import Mathlib
import HarnessLib
import Literature.Geometry.DiscreteGeometry.ConvexHullFacets
import Summits.AtomisticToContinuum.Crystallization.Theorems.PricedLinkCensusSoftFourRingsThreeTriQuad
import Summits.AtomisticToContinuum.Crystallization.Theorems.PricedLinkCensusSoftFourRingsFacetCap

/-!
# Facets of the hull of the twelve link directions are triangles or quadrilaterals

Route `PricedLinkCensus`, item `SoftFourRings` (stmt-AtomisticToContinuum-14234), evidence
`softrings-search.md` §12.  Five points of `X` cannot be tight for one supporting functional `c`
(`⟪c, ·⟫ ≤ 1` on `X`, `= 1` at the five): they would be cocircular on the circle of angular radius
`R`, `cos² R = 1/‖c‖²`, and pairwise `≥ 59.35°` apart, so their azimuths about the axis would be
pairwise `≥ arccos μ` apart with `μ = (ca − cos² R)/(1 − cos² R)`; under Tammes-13 (`FacetCap`:
`cos² R > 0.2938`) `μ < 0.306 < cos 72°`, and five azimuths pairwise more than `72°` apart do not fit
on a circle.  Hence every tight set — in particular every facet of `conv X` and its vertex count `m_f`
in Legendre's identity `Σ_f m_f = 2#X + 2#facets − 4` — has at most four points
(`card_tightSet_le_four_of_twelve_le_card`, CONDITIONAL on `musinTarasov2012_tammes_thirteen`), so the
hull of the twelve directions consists of triangles and at most six quadrilaterals.

Contents: `five_sorted_false` / `five_circle_false` (circle), `tight_five_false` (sphere, general
constants), `card_tightSet_le_four_of_twelve_le_card` (the `η = 1/100` window with Tammes-13).
-/

namespace Summit.AtomisticToContinuum.Crystallization.Theorems

open Real RealInnerProductSpace Literature.Geometry.DiscreteGeometry

/-- **Five sorted angles pairwise more than `2π/5` apart do not fit in `(−π, π]`.** [folklore] -/
theorem five_sorted_false {g : ℝ} (hg : 2 * π / 5 < g) (hgπ : g ≤ π) (t : Fin 5 → ℝ)
    (hmono : StrictMono t) (hlo : -π < t 0) (hhi : t 4 ≤ π)
    (hsep : ∀ i j, i ≠ j → cos (t i - t j) ≤ cos g) : False := by
  have hπ := pi_pos
  have h01 : t 0 < t 1 := hmono (by decide)
  have h12 : t 1 < t 2 := hmono (by decide)
  have h23 : t 2 < t 3 := hmono (by decide)
  have h34 : t 3 < t 4 := hmono (by decide)
  have key : ∀ x : ℝ, 0 < x → x < 2 * π → cos x ≤ cos g → g ≤ x ∧ x ≤ 2 * π - g := by
    intro x hx0 hx2 hc
    rcases le_or_gt x π with hxπ | hxπ
    · exact ⟨le_of_cos_le_cos hx0.le hgπ hc, by linarith⟩
    · have hc' : cos (2 * π - x) ≤ cos g := by rwa [cos_two_pi_sub]
      have := le_of_cos_le_cos (by linarith) hgπ hc'
      exact ⟨by linarith, by linarith⟩
  obtain ⟨g1, -⟩ := key (t 1 - t 0) (by linarith) (by linarith) (hsep 1 0 (by decide))
  obtain ⟨g2, -⟩ := key (t 2 - t 1) (by linarith) (by linarith) (hsep 2 1 (by decide))
  obtain ⟨g3, -⟩ := key (t 3 - t 2) (by linarith) (by linarith) (hsep 3 2 (by decide))
  obtain ⟨g4, -⟩ := key (t 4 - t 3) (by linarith) (by linarith) (hsep 4 3 (by decide))
  obtain ⟨-, g40⟩ := key (t 4 - t 0) (by linarith) (by linarith) (hsep 4 0 (by decide))
  linarith

/-- **Five angles in `(−π, π]` cannot be pairwise more than `2π/5` apart** (circularly:
`cos (θ i − θ j) ≤ cos g` with `2π/5 < g ≤ π`). [folklore] -/
theorem five_circle_false {g : ℝ} (hg : 2 * π / 5 < g) (hgπ : g ≤ π) (θ : Fin 5 → ℝ)
    (hθ : ∀ k, -π < θ k ∧ θ k ≤ π) (hsep : ∀ i j, i ≠ j → cos (θ i - θ j) ≤ cos g) : False := by
  have hπ := pi_pos
  have hcos1 : cos g < 1 := by
    have := cos_lt_cos_of_nonneg_of_le_pi (le_refl 0) hgπ (by linarith : (0 : ℝ) < g)
    rwa [cos_zero] at this
  have hθinj : Function.Injective θ := by
    intro i j hij
    by_contra hne
    have := hsep i j hne
    rw [hij, sub_self, cos_zero] at this
    linarith
  have hAcard : (Finset.univ.image θ).card = 5 := by
    rw [Finset.card_image_of_injective _ hθinj, Finset.card_univ, Fintype.card_fin]
  let e := (Finset.univ.image θ).orderEmbOfFin hAcard
  have hmem' : ∀ k, ∃ i, θ i = e k := by
    intro k
    have := (Finset.univ.image θ).orderEmbOfFin_mem hAcard k
    rw [Finset.mem_image] at this
    obtain ⟨i, -, hi⟩ := this
    exact ⟨i, hi⟩
  refine five_sorted_false hg hgπ (fun k => e k) e.strictMono ?_ ?_ ?_
  · obtain ⟨i, hi⟩ := hmem' 0
    show -π < e 0
    rw [← hi]; exact (hθ i).1
  · obtain ⟨i, hi⟩ := hmem' 4
    show e 4 ≤ π
    rw [← hi]; exact (hθ i).2
  · intro a b hab
    obtain ⟨i, hi⟩ := hmem' a
    obtain ⟨j, hj⟩ := hmem' b
    have hne : i ≠ j := by
      rintro rfl
      exact hab (e.injective (hi.symm.trans hj))
    show cos (e a - e b) ≤ cos g
    rw [← hi, ← hj]
    exact hsep i j hne

/-- **Five cocircular separated unit vectors do not exist on a small circle** (general
constants).  Let `ca < 1`, `−1 ≤ μ < cos (2π/5)`.  If five unit vectors `y i` of `ℝ³` are tight
for one functional (`⟪c, y i⟫ = 1`), pairwise at inner product `≤ ca`, and the circle is small in
the sense `ca − μ ≤ (1 − μ)/‖c‖²` (i.e. `(ca − cos² R)/(1 − cos² R) ≤ μ` for `cos² R = 1/‖c‖²`),
contradiction. [folklore] -/
theorem tight_five_false {ca μ : ℝ} (hca1 : ca < 1) (hμ1 : -1 ≤ μ) (hμ : μ < cos (2 * π / 5))
    {c : EuclideanSpace ℝ (Fin 3)} (y : Fin 5 → EuclideanSpace ℝ (Fin 3)) (hy : ∀ i, ‖y i‖ = 1)
    (hcy : ∀ i, ⟪c, y i⟫ = 1) (hsep : ∀ i j, i ≠ j → ⟪y i, y j⟫ ≤ ca)
    (hsmall : ca - μ ≤ (1 - μ) / ‖c‖ ^ 2) : False := by
  have hπ := pi_pos
  have hc0 : c ≠ 0 := by
    intro h
    have := hcy 0
    rw [h, inner_zero_left] at this
    exact zero_ne_one this
  have hcn : 0 < ‖c‖ := norm_pos_iff.2 hc0
  -- `‖c‖ > 1`: otherwise all `y i` coincide with `c/‖c‖`
  have hc1 : 1 < ‖c‖ := by
    by_contra hle
    push Not at hle
    have heq : ∀ i, y i = c := by
      intro i
      have h1 : ⟪c, y i⟫ ≤ ‖c‖ * ‖y i‖ := real_inner_le_norm c (y i)
      rw [hcy i, hy i, mul_one] at h1
      have hc1' : ‖c‖ = 1 := le_antisymm hle h1
      have : ‖c - y i‖ ^ 2 = 0 := by
        rw [← real_inner_self_eq_norm_sq, inner_sub_left, inner_sub_right, inner_sub_right,
          real_inner_self_eq_norm_sq, real_inner_self_eq_norm_sq, hc1', hy i,
          real_inner_comm c (y i), hcy i]
        norm_num
      have : c - y i = 0 := by
        rwa [sq_eq_zero_iff, norm_eq_zero] at this
      exact (sub_eq_zero.1 this).symm
    have h01 := hsep 0 1 (by decide)
    rw [heq 0, heq 1, real_inner_self_eq_norm_sq] at h01
    have hn1 : ‖c‖ ^ 2 = 1 := by
      have h := hcy 0
      rw [heq 0, real_inner_self_eq_norm_sq] at h
      exact h
    linarith
  -- the axis `v = c/‖c‖`, the level `s = 1/‖c‖`, tangent frame
  set v : EuclideanSpace ℝ (Fin 3) := ‖c‖⁻¹ • c with hv
  have hv1 : ‖v‖ = 1 := by rw [hv, norm_smul, norm_inv, norm_norm, inv_mul_cancel₀ hcn.ne']
  have hvy : ∀ i, ⟪v, y i⟫ = ‖c‖⁻¹ := fun i => by rw [hv, real_inner_smul_left, hcy i, mul_one]
  obtain ⟨ρ, θ, hρ0, hρsq, hθ, hinner⟩ := tangent_polar hv1 y hy
  set a : ℝ := ‖c‖⁻¹ ^ 2 with ha
  have ha1 : a < 1 := by
    rw [ha, inv_pow]; exact inv_lt_one_of_one_lt₀ (by nlinarith)
  have ha0 : 0 < a := by rw [ha]; positivity
  have hρa : ∀ i, ρ i ^ 2 = 1 - a := fun i => by rw [hρsq, hvy]
  have hρρ : ∀ i j, ρ i * ρ j = 1 - a := by
    intro i j
    have h2 : (ρ i * ρ j) ^ 2 = (1 - a) ^ 2 := by rw [mul_pow, hρa, hρa, sq]
    have := (pow_left_inj₀ (mul_nonneg (hρ0 i) (hρ0 j)) (by linarith) two_ne_zero).1 h2
    exact this
  -- azimuth separation `cos (θ i - θ j) ≤ μ`
  have hsmall' : ca - a ≤ μ * (1 - a) := by
    have : (1 - μ) / ‖c‖ ^ 2 = (1 - μ) * a := by rw [ha, inv_pow, div_eq_mul_inv]
    rw [this] at hsmall
    linarith
  have hsepθ : ∀ i j, i ≠ j → cos (θ i - θ j) ≤ μ := by
    intro i j hij
    have h := hsep i j hij
    rw [hinner, hρρ, hvy, hvy] at h
    have h' : (1 - a) * cos (θ i - θ j) ≤ ca - a := by
      have : ‖c‖⁻¹ * ‖c‖⁻¹ = a := by rw [ha, sq]
      linarith [this]
    by_contra hlt
    push Not at hlt
    have : μ * (1 - a) < (1 - a) * cos (θ i - θ j) := by nlinarith
    linarith
  -- the angle `g = arccos μ > 2π/5`
  set g := arccos μ with hg
  have hμ1' : μ ≤ 1 := by linarith [cos_le_one (2 * π / 5)]
  have hcg : cos g = μ := cos_arccos hμ1 hμ1'
  have h25 : 2 * π / 5 < g := by
    have h1 : arccos (cos (2 * π / 5)) = 2 * π / 5 :=
      arccos_cos (by linarith) (by linarith)
    rw [hg, ← h1]
    exact arccos_lt_arccos hμ1 hμ (cos_le_one _)
  exact five_circle_false h25 (arccos_le_pi μ) θ hθ (fun i j hij => by rw [hcg]; exact hsepθ i j hij)

/-- **Every facet (indeed every tight set) of the twelve link directions has at most four points**
(conditional on Tammes-13).  For at least twelve unit vectors pairwise at inner product
`≤ ca = 1 − 1/(2·(101/100)²)` (angle `≥ 59.35°`, so chord `≥ 0.99 ≥ 0.957`) and any functional with
`⟪c, ·⟫ ≤ 1` on `X`: `#(tightSet X c) ≤ 4`.  With `FacetCap`: `1/‖c‖² > ((2 − 0.957²)/2)² ≈ 0.2938`,
so `μ = (ca − 0.2938…)/(1 − 0.2938…) ≈ 0.3059 < cos 72° ≈ 0.3090`.
[cite: MusinTarasov2012, Theorem 1] -/
theorem card_tightSet_le_four_of_twelve_le_card (hT : musinTarasov2012_tammes_thirteen)
    {X : Finset (EuclideanSpace ℝ (Fin 3))} (hX1 : ∀ y ∈ X, ‖y‖ = 1) (hcard : 12 ≤ X.card)
    (hsep : ∀ u ∈ X, ∀ v ∈ X, u ≠ v → ⟪u, v⟫ ≤ 1 - 1 / (2 * (101 / 100 : ℝ) ^ 2))
    {c : EuclideanSpace ℝ (Fin 3)} (hc : ∀ y ∈ X, ⟪c, y⟫ ≤ 1) : (tightSet X c).card ≤ 4 := by
  classical
  by_contra h5
  push Not at h5
  -- chordal separation and the Tammes bound on `‖c‖`
  have hdist : ∀ u ∈ X, ∀ v ∈ X, u ≠ v → (0.957 : ℝ) ≤ dist u v := by
    intro u hu v hv huv
    have hd : dist u v ^ 2 = 2 - 2 * ⟪u, v⟫ := by
      rw [dist_eq_norm, ← real_inner_self_eq_norm_sq, inner_sub_left, inner_sub_right,
        inner_sub_right, real_inner_self_eq_norm_sq, real_inner_self_eq_norm_sq, hX1 u hu,
        hX1 v hv, real_inner_comm u v]
      ring
    have h2 : (0.957 : ℝ) ^ 2 ≤ dist u v ^ 2 := by
      rw [hd]; have := hsep u hu v hv huv; norm_num at this ⊢; linarith
    exact (pow_le_pow_iff_left₀ (by norm_num) dist_nonneg two_ne_zero).1 h2
  have hnorm := norm_lt_of_forall_inner_le_one hT hX1 hcard hdist hc
  -- five tight points
  obtain ⟨t, ht, ht5⟩ := Finset.exists_subset_card_eq (show 5 ≤ (tightSet X c).card by omega)
  have htc : Fintype.card t = 5 := by rw [Fintype.card_coe]; exact ht5
  set e := Fintype.equivFinOfCardEq htc with he
  set y : Fin 5 → EuclideanSpace ℝ (Fin 3) := fun i => ((e.symm i : t) : EuclideanSpace ℝ (Fin 3))
    with hy
  have hyt : ∀ i, y i ∈ tightSet X c := fun i => ht (e.symm i).2
  have hyX : ∀ i, y i ∈ X := fun i => (mem_tightSet.1 (hyt i)).1
  have hcy : ∀ i, ⟪c, y i⟫ = 1 := fun i => (mem_tightSet.1 (hyt i)).2
  have hyinj : Function.Injective y := by
    intro i j hij
    have : e.symm i = e.symm j := Subtype.ext hij
    exact e.symm.injective this
  have hcn : 0 < ‖c‖ := by
    by_contra h0
    push Not at h0
    have hc0 : c = 0 := norm_le_zero_iff.1 h0
    have h1 := hcy 0
    rw [hc0, inner_zero_left] at h1
    exact zero_ne_one h1
  refine tight_five_false (ca := 1 - 1 / (2 * (101 / 100 : ℝ) ^ 2))
    (μ := (1 - 1 / (2 * (101 / 100 : ℝ) ^ 2) - ((2 - 0.957 ^ 2) / 2) ^ 2) /
      (1 - ((2 - 0.957 ^ 2) / 2) ^ 2))
    (by norm_num) (by norm_num) ?_ y (fun i => hX1 _ (hyX i)) hcy
    (fun i j hij => hsep _ (hyX i) _ (hyX j) (fun h => hij (hyinj h))) ?_
  · -- `μ < cos (2π/5) = (√5 − 1)/4`
    rw [cos_two_pi_div_five]
    have h5 : (2.236 : ℝ) < Real.sqrt 5 := by
      rw [show (2.236 : ℝ) = Real.sqrt (2.236 ^ 2) by rw [Real.sqrt_sq]; norm_num]
      exact Real.sqrt_lt_sqrt (by norm_num) (by norm_num)
    norm_num at h5 ⊢
    linarith
  · -- smallness: `ca − μ ≤ (1 − μ)/‖c‖²` from `‖c‖ < 2/(2 − 0.957²)`
    have hK : ‖c‖ ^ 2 < (2 / (2 - 0.957 ^ 2)) ^ 2 := pow_lt_pow_left₀ hnorm hcn.le two_ne_zero
    have hc2 : 0 < ‖c‖ ^ 2 := by positivity
    rw [le_div_iff₀ hc2]
    norm_num at hK ⊢
    nlinarith [hK, hc2]

end Summit.AtomisticToContinuum.Crystallization.Theorems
........
* **ACTIVITY**
Copy out the lines above exactly, beginning at the one that contains "have := cos_lt_cos_of_nonneg_of_le_pi" and ending at the one that contains "rw [hcy i, hy i, mul_one] at h1".

* **ANSWER SECTION**
    have := cos_lt_cos_of_nonneg_of_le_pi (le_refl 0) hgπ (by linarith : (0 : ℝ) < g)
    rwa [cos_zero] at this
  have hθinj : Function.Injective θ := by
    intro i j hij
    by_contra hne
    have := hsep i j hne
    rw [hij, sub_self, cos_zero] at this
    linarith
  have hAcard : (Finset.univ.image θ).card = 5 := by
    rw [Finset.card_image_of_injective _ hθinj, Finset.card_univ, Fintype.card_fin]
  let e := (Finset.univ.image θ).orderEmbOfFin hAcard
  have hmem' : ∀ k, ∃ i, θ i = e k := by
    intro k
    have := (Finset.univ.image θ).orderEmbOfFin_mem hAcard k
    rw [Finset.mem_image] at this
    obtain ⟨i, -, hi⟩ := this
    exact ⟨i, hi⟩
  refine five_sorted_false hg hgπ (fun k => e k) e.strictMono ?_ ?_ ?_
  · obtain ⟨i, hi⟩ := hmem' 0
    show -π < e 0
    rw [← hi]; exact (hθ i).1
  · obtain ⟨i, hi⟩ := hmem' 4
    show e 4 ≤ π
    rw [← hi]; exact (hθ i).2
  · intro a b hab
    obtain ⟨i, hi⟩ := hmem' a
    obtain ⟨j, hj⟩ := hmem' b
    have hne : i ≠ j := by
      rintro rfl
      exact hab (e.injective (hi.symm.trans hj))
    show cos (e a - e b) ≤ cos g
    rw [← hi, ← hj]
    exact hsep i j hne

/-- **Five cocircular separated unit vectors do not exist on a small circle** (general
constants).  Let `ca < 1`, `−1 ≤ μ < cos (2π/5)`.  If five unit vectors `y i` of `ℝ³` are tight
for one functional (`⟪c, y i⟫ = 1`), pairwise at inner product `≤ ca`, and the circle is small in
the sense `ca − μ ≤ (1 − μ)/‖c‖²` (i.e. `(ca − cos² R)/(1 − cos² R) ≤ μ` for `cos² R = 1/‖c‖²`),
contradiction. [folklore] -/
theorem tight_five_false {ca μ : ℝ} (hca1 : ca < 1) (hμ1 : -1 ≤ μ) (hμ : μ < cos (2 * π / 5))
    {c : EuclideanSpace ℝ (Fin 3)} (y : Fin 5 → EuclideanSpace ℝ (Fin 3)) (hy : ∀ i, ‖y i‖ = 1)
    (hcy : ∀ i, ⟪c, y i⟫ = 1) (hsep : ∀ i j, i ≠ j → ⟪y i, y j⟫ ≤ ca)
    (hsmall : ca - μ ≤ (1 - μ) / ‖c‖ ^ 2) : False := by
  have hπ := pi_pos
  have hc0 : c ≠ 0 := by
    intro h
    have := hcy 0
    rw [h, inner_zero_left] at this
    exact zero_ne_one this
  have hcn : 0 < ‖c‖ := norm_pos_iff.2 hc0
  -- `‖c‖ > 1`: otherwise all `y i` coincide with `c/‖c‖`
  have hc1 : 1 < ‖c‖ := by
    by_contra hle
    push Not at hle
    have heq : ∀ i, y i = c := by
      intro i
      have h1 : ⟪c, y i⟫ ≤ ‖c‖ * ‖y i‖ := real_inner_le_norm c (y i)
      rw [hcy i, hy i, mul_one] at h1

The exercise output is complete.